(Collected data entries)

════════

import Literature.NumberTheory.GaloisRepresentations.ResidualPair
import HarnessLib

/-!
# `HasResidualPair` / `HasResidualSemisimplification`: invariance under change of frame

Topic `Literature/NumberTheory/GaloisRepresentations`; proof-only sibling of `ResidualPair.lean`
(`FramedGaloisRep.HasResidualPair`, `FramedGaloisRep.HasResidualSemisimplification`).  Written for
definition item `defn-HasResidualPairVia` of route `Langlands/PhantomRMYoshida`, whose items
(PhantomRMSector, ResiduallyYoshidaLifting, StableYoshidaCongruence, RegularWeightRehearsal) inline
VERBATIM the clause that `ResidualPair.lean` already names `FramedGaloisRep.HasResidualPair`
(`hasResidualPair_iff : … ↔ <clause>` is `Iff.rfl`; symmetry in `(σ, σ')` is
`HasResidualPair.symm`), so no new notion is introduced — this file only adds the requested API:

* (private) `hasFrobCharpolyAt_conj_iff_aux` — the Frobenius characteristic polynomial predicate
  of a framed Galois representation is invariant under `ρ ↦ g ρ g⁻¹` (Mathlib
  `Matrix.charpoly_units_conj`); a local copy of `FramedGaloisRep.hasFrobCharpolyAt_conj_iff` of
  `Automorphic/ReciprocityGLnProofs.lean` (not imported: wrong direction of dependency; the
  companion `isUnramifiedAt_conj_iff` is in `GaloisRep.lean`);
* `hasResidualPair_conj_iff`, `hasResidualPair_conj_left_iff`, `hasResidualPair_conj_right_iff` —
  `HasResidualPair red σ σ'` is unchanged by conjugating `ρ` in `GL_n(ℚ̄_p)` or `σ`, `σ'` in
  `GL(k)`; `hasResidualPair_comm`;
* `hasResidualSemisimplification_conj_iff`, `hasResidualSemisimplification_conj_right_iff`.

Everything here is PROVED (theorems only).  NOT here: the `p`-integrality of `charpoly ρ(Frob_v)`
for compact image (so that the `∃ P` clause only concerns the factorisation) — a theorem about
eigenvalues of compact subgroups of `GL_n(ℚ̄_p)`, left to a later file.

## References
* J.-P. Serre, *Abelian ℓ-adic representations and elliptic curves* (1968), Ch. I §2.3
  (Frobenius characteristic polynomials determine the semisimplification). [SerreAbelianLadic1968]
* P. Deligne, J.-P. Serre, Formes modulaires de poids 1, Ann. Sci. ÉNS 7 (1974), §6. [DeligneSerre1974]
-/

noncomputable section

open IsDedekindDomain Filter
open scoped NumberField

namespace Literature.NumberTheory.GaloisRepresentations

namespace FramedGaloisRep

variable {K : Type} [Field K] {p : ℕ} [Fact p.Prime]
variable {k : Type*} [Field k] [TopologicalSpace k]
variable {n a b : ℕ}

/-- The Frobenius characteristic polynomial predicate is invariant under change of frame
`r ↦ g r g⁻¹` (`charpoly (g M g⁻¹) = charpoly M`, Mathlib `Matrix.charpoly_units_conj`).
A `private` local copy of `FramedGaloisRep.hasFrobCharpolyAt_conj_iff`, which is declared (via
`_root_`) in the automorphic leaf file `Automorphic/ReciprocityGLnProofs.lean`; importing that file
here would make `GaloisRepresentations/` depend on `Automorphic/`.
Ref: Serre 1968, Ch. I §2.3 (characteristic polynomials of Frobenius are class functions). [folklore] -/
private theorem hasFrobCharpolyAt_conj_iff_aux {A : Type*} [CommRing A] [TopologicalSpace A]
    [IsTopologicalRing A] (v : HeightOneSpectrum (𝓞 K)) (Q : Polynomial A) (g : GL (Fin n) A)
    (r : FramedGaloisRep K A n) :
    FramedGaloisRep.HasFrobCharpolyAt v Q (FramedRep.conj g r) ↔ r.HasFrobCharpolyAt v Q := by
  refine forall₂_congr fun 𝔓 _ => forall₂_congr fun s _ => ?_
  have h : FramedRep.charpoly (FramedRep.conj g r) s = FramedRep.charpoly r s := by
    unfold FramedRep.charpoly
    rw [FramedRep.conj_apply, Units.val_mul, Units.val_mul, Matrix.coe_units_inv,
      Matrix.charpoly_units_conj]
  rw [h]

variable {ρ : FramedGaloisRep K (PadicAlgCl p) n} {red : Valued.integer (PadicAlgCl p) →+* k}
  {σ : FramedGaloisRep K k a} {σ' : FramedGaloisRep K k b} {τ : FramedGaloisRep K k n}

/-- **`HasResidualPair` is invariant under change of frame of `ρ`** (`ρ ↦ g ρ g⁻¹`,
`g ∈ GL_n(ℚ̄_p)`). [folklore] -/
theorem hasResidualPair_conj_iff (g : GL (Fin n) (PadicAlgCl p)) :
    FramedGaloisRep.HasResidualPair (FramedRep.conj g ρ) red σ σ' ↔ ρ.HasResidualPair red σ σ' := by
  simp only [HasResidualPair, isUnramifiedAt_conj_iff, hasFrobCharpolyAt_conj_iff_aux]

/-- **`HasResidualPair` is invariant under change of frame of `σ`** (`σ ↦ g σ g⁻¹`, `g ∈ GL_a(k)`).
[folklore] -/
theorem hasResidualPair_conj_left_iff [IsTopologicalRing k] (g : GL (Fin a) k) :
    ρ.HasResidualPair red (FramedRep.conj g σ) σ' ↔ ρ.HasResidualPair red σ σ' := by
  simp only [HasResidualPair, isUnramifiedAt_conj_iff, hasFrobCharpolyAt_conj_iff_aux]

/-- **`HasResidualPair` is invariant under change of frame of `σ'`** (`σ' ↦ g σ' g⁻¹`, `g ∈ GL_b(k)`).
[folklore] -/
theorem hasResidualPair_conj_right_iff [IsTopologicalRing k] (g : GL (Fin b) k) :
    ρ.HasResidualPair red σ (FramedRep.conj g σ') ↔ ρ.HasResidualPair red σ σ' := by
  simp only [HasResidualPair, isUnramifiedAt_conj_iff, hasFrobCharpolyAt_conj_iff_aux]

/-- `HasResidualPair` is symmetric in `(σ, σ')`, as an `iff`. [folklore] -/
theorem hasResidualPair_comm : ρ.HasResidualPair red σ σ' ↔ ρ.HasResidualPair red σ' σ :=
  ⟨HasResidualPair.symm, HasResidualPair.symm⟩

/-- **`HasResidualSemisimplification` is invariant under change of frame of `ρ`.** [folklore] -/
theorem hasResidualSemisimplification_conj_iff (g : GL (Fin n) (PadicAlgCl p)) :
    FramedGaloisRep.HasResidualSemisimplification (FramedRep.conj g ρ) red τ ↔
      ρ.HasResidualSemisimplification red τ := by
  simp only [HasResidualSemisimplification, isUnramifiedAt_conj_iff, hasFrobCharpolyAt_conj_iff_aux]

/-- **`HasResidualSemisimplification` is invariant under change of frame of `τ`.** [folklore] -/
theorem hasResidualSemisimplification_conj_right_iff [IsTopologicalRing k] (g : GL (Fin n) k) :
    ρ.HasResidualSemisimplification red (FramedRep.conj g τ) ↔
      ρ.HasResidualSemisimplification red τ := by
  simp only [HasResidualSemisimplification, isUnramifiedAt_conj_iff, hasFrobCharpolyAt_conj_iff_aux]

end FramedGaloisRep

end Literature.NumberTheory.GaloisRepresentations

════════

INSTRUCTIONS TO FOLLOW: Using the entries above, return each line in which the word "NumberTheory" occurs.

THE ANSWER:
import Literature.NumberTheory.GaloisRepresentations.ResidualPair
Topic `Literature/NumberTheory/GaloisRepresentations`; proof-only sibling of `ResidualPair.lean`
namespace Literature.NumberTheory.GaloisRepresentations
end Literature.NumberTheory.GaloisRepresentations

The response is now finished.